/-!
# Characters of `O⁺(L)` on the `(−2)`-reflections, for every even unimodular lattice with two hyperbolic planes:
# one conjugacy class, one value of square `1`, `⟨σ_a⟩/[O⁺, O⁺]` has exactly two classes
# (Gritsenko–Hulek–Sankaran, *J. Algebra* 322 (2009) Cor. 1.8, Thm. 1.3 (proof), Prop. 1.6 (proof); GHS, *Doc. Math.* 13 (2008) Prop. 2.4 (i))

Trunk T-4MAN vocabulary. Sequel of `LatticeFormsReflectionPairsCommutators.lean` (row g50-#9: for every symmetric even
unimodular `L` with `n₊, n₋ ≥ 2`, `σ_aσ_b ∈ [O⁺(L), O⁺(L)]`-words for all `(−2)`-vectors `a, b`, by the printed proof of
Prop. 1.6) and of rows g50-#3/#6 (Cor. 1.8 and the abelianisation counts for `L ≅ U^{⊕n}`). GHS Cor. 1.8 — "`Õ⁺(L)` has only one
non-trivial character, namely `det`" — rests on two mechanisms: characters kill commutators, and (proof of Thm. 1.3)
"`σ_{g(a)} = gσ_ag⁻¹`", so that conjugate reflections have the same image. This file runs both for the subgroup
`Ref₋₂(L) = ⟨σ_a : a² = −2⟩ ⊆ O⁺(L)` of EVERY symmetric even unimodular lattice with `n± ≥ 2` (`II_{p,q} ⊇ 2U`; under Kneser's
conditions `Ref₋₂(L) = O⁺(L)`, which the tree has for `L ≅ U^{⊕n}`, `n ≥ 3`): the `(−2)`-reflections form ONE conjugacy class of
`O⁺(L)`; every character of `O⁺(L)` (map to an abelian group, multiplicative on `O⁺(L)`) takes one and the same value `c` with
`c² = 1` on all of them, is `1` on the words of determinant `1`, and takes only the values `1, c` on `Ref₋₂(L)` — it factors
through `det`; and `Ref₋₂(L)` has exactly two classes modulo `[O⁺(L), O⁺(L)]`-words (Thm. 1.3's bound `2^N`, `N = 1`, attained).
Written for lane `lit-hodgefound` (Track 2 foundations; prover seat `lit-hodgefound-p18`, gen 50, row g50-#11). THEOREMS ONLY —
no definition, no named fact, no instance, no notation.

## Sources, verbatim

* GHS 2009 (held `paper:arxiv-0810.1614`) p. 4, **Corollary 1.8** "For `L` a lattice as in Theorem 1.7, the orthogonal group `Õ⁺(L)`
  has only one non-trivial character, namely `det`, and `S̃O⁺(L)` has no non-trivial characters."; p. 3, proof of Thm. 1.3:
  "if there exists `g ∈ Õ⁺(L)` such that `g(a) = b` […] `σ_{g(a)} = gσ_ag⁻¹` and `σ_aσ_b ∈ [Õ⁺(L), Õ⁺(L)]`"; Thm. 1.3: "Its
  order divides `2^N` […] where `N` is the number of different `Õ⁺(L)`-orbits […] of `(−2)`-vectors".
* GHS 2008 Prop. 2.4 (i) (tree: `exists_isometryEquiv_isOrientationPreserving_apply_eq_of_apply_self_eq_neg_two`): one
  `O⁺`-orbit of `(−2)`-vectors in an even unimodular lattice with `n± ≥ 2`.

## Contents (all proved)

* §1 (any symmetric non-degenerate lattice) a character of `O⁺(L)` has `f(σ_a)² = 1` on every `(−2)`-reflection.
* §2 (symmetric even unimodular, `n± ≥ 2`) the `(−2)`-reflections are conjugate in `O⁺(L)`
  (`exists_isOrientationPreserving_normTwoReflectionEquiv_eq_conj_of_isUnimodular`); characters of `O⁺(L)`: `= 1` on words in
  `σ_aσ_b`, `= 1` on `(−2)`-reflection words of determinant `1`, equal on all `(−2)`-reflections, equal on words of equal
  determinant, two-valued on `Ref₋₂(L)`; **`|Ref₋₂(L) / [O⁺(L), O⁺(L)]-words| = 2`**
  (`natCard_quot_isWordIn_negTwoReflections_commutators_eq_two_of_isUnimodular`).
-/

noncomputable section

■ **TRY IT**:
Word for word, output all of the material.

■ **RESPONSE**:
/-!
# Characters of `O⁺(L)` on the `(−2)`-reflections, for every even unimodular lattice with two hyperbolic planes:
# one conjugacy class, one value of square `1`, `⟨σ_a⟩/[O⁺, O⁺]` has exactly two classes
# (Gritsenko–Hulek–Sankaran, *J. Algebra* 322 (2009) Cor. 1.8, Thm. 1.3 (proof), Prop. 1.6 (proof); GHS, *Doc. Math.* 13 (2008) Prop. 2.4 (i))

Trunk T-4MAN vocabulary. Sequel of `LatticeFormsReflectionPairsCommutators.lean` (row g50-#9: for every symmetric even
unimodular `L` with `n₊, n₋ ≥ 2`, `σ_aσ_b ∈ [O⁺(L), O⁺(L)]`-words for all `(−2)`-vectors `a, b`, by the printed proof of
Prop. 1.6) and of rows g50-#3/#6 (Cor. 1.8 and the abelianisation counts for `L ≅ U^{⊕n}`). GHS Cor. 1.8 — "`Õ⁺(L)` has only one
non-trivial character, namely `det`" — rests on two mechanisms: characters kill commutators, and (proof of Thm. 1.3)
"`σ_{g(a)} = gσ_ag⁻¹`", so that conjugate reflections have the same image. This file runs both for the subgroup
`Ref₋₂(L) = ⟨σ_a : a² = −2⟩ ⊆ O⁺(L)` of EVERY symmetric even unimodular lattice with `n± ≥ 2` (`II_{p,q} ⊇ 2U`; under Kneser's
conditions `Ref₋₂(L) = O⁺(L)`, which the tree has for `L ≅ U^{⊕n}`, `n ≥ 3`): the `(−2)`-reflections form ONE conjugacy class of
`O⁺(L)`; every character of `O⁺(L)` (map to an abelian group, multiplicative on `O⁺(L)`) takes one and the same value `c` with
`c² = 1` on all of them, is `1` on the words of determinant `1`, and takes only the values `1, c` on `Ref₋₂(L)` — it factors
through `det`; and `Ref₋₂(L)` has exactly two classes modulo `[O⁺(L), O⁺(L)]`-words (Thm. 1.3's bound `2^N`, `N = 1`, attained).
Written for lane `lit-hodgefound` (Track 2 foundations; prover seat `lit-hodgefound-p18`, gen 50, row g50-#11). THEOREMS ONLY —
no definition, no named fact, no instance, no notation.

## Sources, verbatim

* GHS 2009 (held `paper:arxiv-0810.1614`) p. 4, **Corollary 1.8** "For `L` a lattice as in Theorem 1.7, the orthogonal group `Õ⁺(L)`
  has only one non-trivial character, namely `det`, and `S̃O⁺(L)` has no non-trivial characters."; p. 3, proof of Thm. 1.3:
  "if there exists `g ∈ Õ⁺(L)` such that `g(a) = b` […] `σ_{g(a)} = gσ_ag⁻¹` and `σ_aσ_b ∈ [Õ⁺(L), Õ⁺(L)]`"; Thm. 1.3: "Its
  order divides `2^N` […] where `N` is the number of different `Õ⁺(L)`-orbits […] of `(−2)`-vectors".
* GHS 2008 Prop. 2.4 (i) (tree: `exists_isometryEquiv_isOrientationPreserving_apply_eq_of_apply_self_eq_neg_two`): one
  `O⁺`-orbit of `(−2)`-vectors in an even unimodular lattice with `n± ≥ 2`.

## Contents (all proved)

* §1 (any symmetric non-degenerate lattice) a character of `O⁺(L)` has `f(σ_a)² = 1` on every `(−2)`-reflection.
* §2 (symmetric even unimodular, `n± ≥ 2`) the `(−2)`-reflections are conjugate in `O⁺(L)`
  (`exists_isOrientationPreserving_normTwoReflectionEquiv_eq_conj_of_isUnimodular`); characters of `O⁺(L)`: `= 1` on words in
  `σ_aσ_b`, `= 1` on `(−2)`-reflection words of determinant `1`, equal on all `(−2)`-reflections, equal on words of equal
  determinant, two-valued on `Ref₋₂(L)`; **`|Ref₋₂(L) / [O⁺(L), O⁺(L)]-words| = 2`**
  (`natCard_quot_isWordIn_negTwoReflections_commutators_eq_two_of_isUnimodular`).
-/

noncomputable section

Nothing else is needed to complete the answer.